Consider the following program which starts multiple threads which increment a variable that's either global or thread-local:
#include <pthread.h>
static int final_value = 0;
#ifdef TLS_VAR
static int __thread tls_var;
#else
static int tls_var;
#endif
void __attribute__ ((noinline)) modify_tls(void) {
tls_var++;
}
void *thread_function(void *unused) {
const int iteration_count = 1 << 25;
tls_var = 0;
for (int i = 0; i < iteration_count; i++) {
modify_tls();
}
final_value += tls_var;
return NULL;
}
int main() {
const int thread_count = 1 << 7;
pthread_t thread_ids[thread_count];
for (int i = 0; i < thread_count; i++) {
pthread_create(&thread_ids[i], NULL, thread_function, NULL);
}
for (int i = 0; i < thread_count; i++) {
pthread_join(thread_ids[i], NULL);
}
return 0;
}
On my i7, it takes 1.308 seconds to execute with TLS_VAR
defined and
8.392 seconds with it undefined; and I am unable to account for such a huge
difference.
The assembly for modify_tls
looks like this (I've only mentioned the
parts that are different):
;; !defined(TLS_VAR)
movl tls_var(%rip), %eax
addl $1, %eax
movl %eax, tls_var(%rip)
;; defined(TLS_VAR)
movl %fs:tls_var@tpoff, %eax
addl $1, %eax
movl %eax, %fs:tls_var@tpoff
The TLS lookup is understandable, with a load from the TCB. But why
is the tls_var
load in the first case relative to %rip
? Why can't
it be a direct memory address which gets relocated by the loader? Is
this %rip
relative load responsible for the slowness? If so, why?

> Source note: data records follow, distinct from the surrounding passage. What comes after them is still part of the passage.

omit [W.IsElliptic] in
/-- **Existence of the conjugation and of an anti-invariant twisting transport.** For a number field
`K ∋ θ` with `θ ∉ ℚ`, `θ² = c`, `[K:ℚ] = 2`, and `W = C • V^{(c)}`: there are the conjugation
`σ : K →ₐ[ℚ] K` (`σθ = −θ`; tree `Quadratic.conj`) and an additive `Φ : W(ℚ) →+ V(K)` with
`⟨ΦP, ΦP⟩_K = 2·⟨P,P⟩_ℚ` (as in `exists_twistTransport`) AND `σ_*(ΦP) = −ΦP` for every `P ∈ W(ℚ)`:
`Φ = e⁻¹ ∘ g⁻¹ ∘ τ ∘ e₀⁻¹`, `τ : V^{(c)}(ℚ) → V^{(1)}(K)` the twisting map `(X,Y) ↦ (X/θ², Y/θ³)`
(`QuadraticDescent.twistMap`, anti-invariant: `conjMap_twistMap`, Silverman *AEC* X.2 Prop. 2.4 /
X.5.4; doubling heights: VIII.5.4(b)), `e : V(K) ≃ (C₁ • V)(K)` the completion of the square defined
over `ℚ` (`pointEquivBaseChange`, `σ`-equivariant: `pointEquivBaseChange_symm_map`), `g` the transport
along `(C₁ • V)_K = V^{(1)}_K` (`congrEquiv_baseChange_map`), `e₀ : V^{(c)}(ℚ) ≃ W(ℚ)` the change of
variables `C` (all preserving canonical heights, VIII.9.3).
[cite: SilvermanAEC2009, X.5 Cor. 5.4, Prop. VIII.5.4(b), Thm. VIII.9.3] -/
theorem exists_conj_twistTransport (h2 : Module.finrank ℚ K = 2) {θ : K} {c : ℚ}
    (hθ : θ ∉ Set.range (algebraMap ℚ K)) (hc : θ ^ 2 = algebraMap ℚ K c)
    (C : VariableChange ℚ) (hC : C • V.quadraticTwist c = W) :
    ∃ (σ : K →ₐ[ℚ] K) (Φ : W.toAffine.Point →+ (V.baseChange K).toAffine.Point),
      σ θ = -θ ∧
      (∀ P : W.toAffine.Point, heightPairing (Φ P) (Φ P) = 2 * heightPairing P P) ∧
      (∀ P : W.toAffine.Point, QuadraticDescent.conjMap V σ (Φ P) = -Φ P) := by
  haveI : NeZero (2 : ℚ) := ⟨two_ne_zero⟩
  have hc0 : c ≠ 0 := by
    rintro rfl
    have hθ0 : θ = 0 := by
      have h : θ ^ 2 = 0 := by rw [hc, _root_.map_zero]
      exact pow_eq_zero_iff (n := 2) two_ne_zero |>.mp h
    exact hθ ⟨0, by rw [_root_.map_zero, hθ0]⟩
  haveI : (V.quadraticTwist c).IsElliptic := V.isElliptic_quadraticTwist hc0
  haveI : (V.baseChange K).IsElliptic := by rw [WeierstrassCurve.baseChange]; infer_instance
  set σ := Literature.NumberTheory.QuadraticFields.Quadratic.conj h2 hθ hc with hσdef
  have hσθ : σ θ = -θ := Literature.NumberTheory.QuadraticFields.Quadratic.conj_gen h2 hθ hc
  obtain ⟨C₁, hC₁⟩ := V.exists_variableChange_quadraticTwist_one
  haveI : (V.quadraticTwist 1).IsElliptic := V.isElliptic_quadraticTwist one_ne_zero
  haveI : (C₁ • V).IsElliptic := by rw [hC₁]; infer_instance
  have hC₁K : (C₁ • V).baseChange K = (V.quadraticTwist 1).baseChange K :=
    congrArg (fun X : WeierstrassCurve ℚ ↦ X.baseChange K) hC₁
  -- the maps: `e₀` (over `ℚ`), `e` (completion of the square, over `K`), `g` (transport), `τ`
  obtain ⟨e₀, he₀⟩ := exists_addEquiv_heightPairing_eq_of_smul_eq C hC
  set e : (V.baseChange K).toAffine.Point ≃+ ((C₁ • V).baseChange K).toAffine.Point :=
    VariableChange.pointEquivBaseChange V C₁ K with he_def
  set g : ((C₁ • V).baseChange K).toAffine.Point ≃+ ((V.quadraticTwist 1).baseChange K).toAffine.Point :=
    Affine.Point.congrEquiv hC₁K with hg_def
  obtain ⟨τ, hτf⟩ : ∃ g' : (V.quadraticTwist c).toAffine.Point →+
      ((V.quadraticTwist 1).baseChange K).toAffine.Point, ∀ P, g' P = QuadraticDescent.twistMap V hθ hc P :=
    exists_addMonoidHom_coe_eq_of_decEq _ _ (QuadraticDescent.twistMap V hθ hc)
  -- heights
  have hτ : ∀ R : (V.quadraticTwist c).toAffine.Point,
      heightPairing (τ R) (τ R) = 2 * heightPairing R R := by
    intro R
    rw [hτf]
    show heightPairing
        (Affine.Point.congrEquiv (twistUntwist_smul_baseChange V hθ hc)
          (VariableChange.pointEquiv _ (twistUntwist hθ) (QuadraticDescent.incl K (V.quadraticTwist c) R)))
        (Affine.Point.congrEquiv (twistUntwist_smul_baseChange V hθ hc)
          (VariableChange.pointEquiv _ (twistUntwist hθ) (QuadraticDescent.incl K (V.quadraticTwist c) R))) = _
    rw [heightPairing_congrEquiv, heightPairing_pointEquiv]
    have h0 := heightPairing_baseChange (R := ℚ) (K := ℚ) (L := K) (W := V.quadraticTwist c) R R
    rw [h2] at h0
    push_cast at h0
    exact h0
  have he : ∀ X : (V.baseChange K).toAffine.Point, heightPairing (e X) (e X) = heightPairing X X := by
    intro X
    rw [he_def]
    show heightPairing
        (Affine.Point.congrEquiv (VariableChange.baseChange_smul_eq V C₁ K).symm
          (VariableChange.pointEquiv _ (C₁.map (algebraMap ℚ K)) X))
        (Affine.Point.congrEquiv (VariableChange.baseChange_smul_eq V C₁ K).symm
          (VariableChange.pointEquiv _ (C₁.map (algebraMap ℚ K)) X)) = _
    rw [heightPairing_congrEquiv]
    have h' := heightPairing_pointEquiv (C₁.map (algebraMap ℚ K)) X X
    simp only [VariableChange.pointEquiv_apply] at h' ⊢
    exact h'
  have hg : ∀ Y, heightPairing (g Y) (g Y) = heightPairing Y Y := fun Y ↦ by
    rw [hg_def, heightPairing_congrEquiv]
  have he' : ∀ Y, heightPairing (e.symm Y) (e.symm Y) = heightPairing Y Y := fun Y ↦ by
    conv_rhs => rw [← e.apply_symm_apply Y]
    exact (he (e.symm Y)).symm
  have hg' : ∀ Z, heightPairing (g.symm Z) (g.symm Z) = heightPairing Z Z := fun Z ↦ by
    conv_rhs => rw [← g.apply_symm_apply Z]
    exact (hg (g.symm Z)).symm
  have he₀' : ∀ P, heightPairing (e₀.symm P) (e₀.symm P) = heightPairing P P := fun P ↦ by
    conv_rhs => rw [← e₀.apply_symm_apply P]
    exact (he₀ (e₀.symm P)).symm
  -- Galois equivariance of `e` and `g`, anti-invariance of `τ`
  have heσ : ∀ Y, QuadraticDescent.conjMap V σ (e.symm Y) =
      e.symm (Affine.Point.map (W' := C₁ • V) σ Y) := fun Y ↦ by
    rw [he_def]
    exact VariableChange.pointEquivBaseChange_symm_map V C₁ σ Y
  have hgσ : ∀ Z, Affine.Point.map (W' := C₁ • V) σ (g.symm Z) =
      g.symm (QuadraticDescent.conjMap (V.quadraticTwist 1) σ Z) := fun Z ↦ by
    apply g.injective
    rw [AddEquiv.apply_symm_apply, hg_def]
    have h := Affine.Point.congrEquiv_baseChange_map hC₁ σ (g.symm Z)
    rw [hg_def] at h
    rw [h, AddEquiv.apply_symm_apply]
  have hτσ : ∀ R, QuadraticDescent.conjMap (V.quadraticTwist 1) σ (τ R) = -τ R := fun R ↦ by
    rw [hτf]
    exact QuadraticDescent.conjMap_twistMap V hθ hc hσθ R
  refine ⟨σ, e.symm.toAddMonoidHom.comp (g.symm.toAddMonoidHom.comp (τ.comp e₀.symm.toAddMonoidHom)),
    hσθ, fun P ↦ ?_, fun P ↦ ?_⟩
  · simp only [AddMonoidHom.comp_apply, AddEquiv.coe_toAddMonoidHom]
    rw [he', hg', hτ, he₀']
  · simp only [AddMonoidHom.comp_apply, AddEquiv.coe_toAddMonoidHom]
    rw [heσ, hgσ, hτσ, map_neg, map_neg]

Compile flags: gcc -O3 -std=c99 -Wall -Werror -lpthread
Without the __thread
attribute tls_var
is simply a shared variable. Whenever one thread writes to it, the write goes first to the cache of the core, where the thread executes. But since it is a shared variable and x86 machines are cache coherent, the caches of the other cores get invalidated and their content refreshed from the last-level cache or from the main memory (in your case most likely from the last-level cache, which is the shared L3 cache on Core i7). Note that although faster than the main memory, the last-level cache is not infinitely fast - it still takes lots of cycles to get data from there moved to the L2 and L1 caches, private to each core.
With the __thread
attribute, each thread gets its own copy of tls_var
, located in the thread-local storage. Since these thread-local storages are wide apart from each other in memory, no cache coherency messages are involved when they are being modified and the data stays in the fastest L1 cache.
RIP
-related addressing (the recommended by the System V ABI for x64 default addressing mode for "near" data) usually leads to faster data access, but the cache coherency overhead is so huge that the slower TLS access is actually faster when everything is kept in the L1 cache.
This problem is hugely magnified on NUMA systems, e.g. on a multiprocessor (post-)Nehalem or AMD64 boards. Not only is it much more expensive to keep caches coherent, but also the shared variable would reside in the memory, attached to the socket, where the thread that first "touched" the variable has resided. Threads that run on cores from other sockets would then have to perform remote memory access through the QPI or HT bus that connects the sockets. As one visiting professor said recently (a rough paraphrase): "Program shared memory systems as if they are distributed memory systems." This involves making local copies of global data to work on - exactly what the __thread
attribute achieves.
Also note, that with and without tls_var
being in the TLS, you should expect different results. With it being in the TLS, modifications that one thread has made are not visible to the other threads. With it being a shared variable, you have to make sure that no more than one thread could access it at a given time. This is usually achieved with a critical section or a locked addition.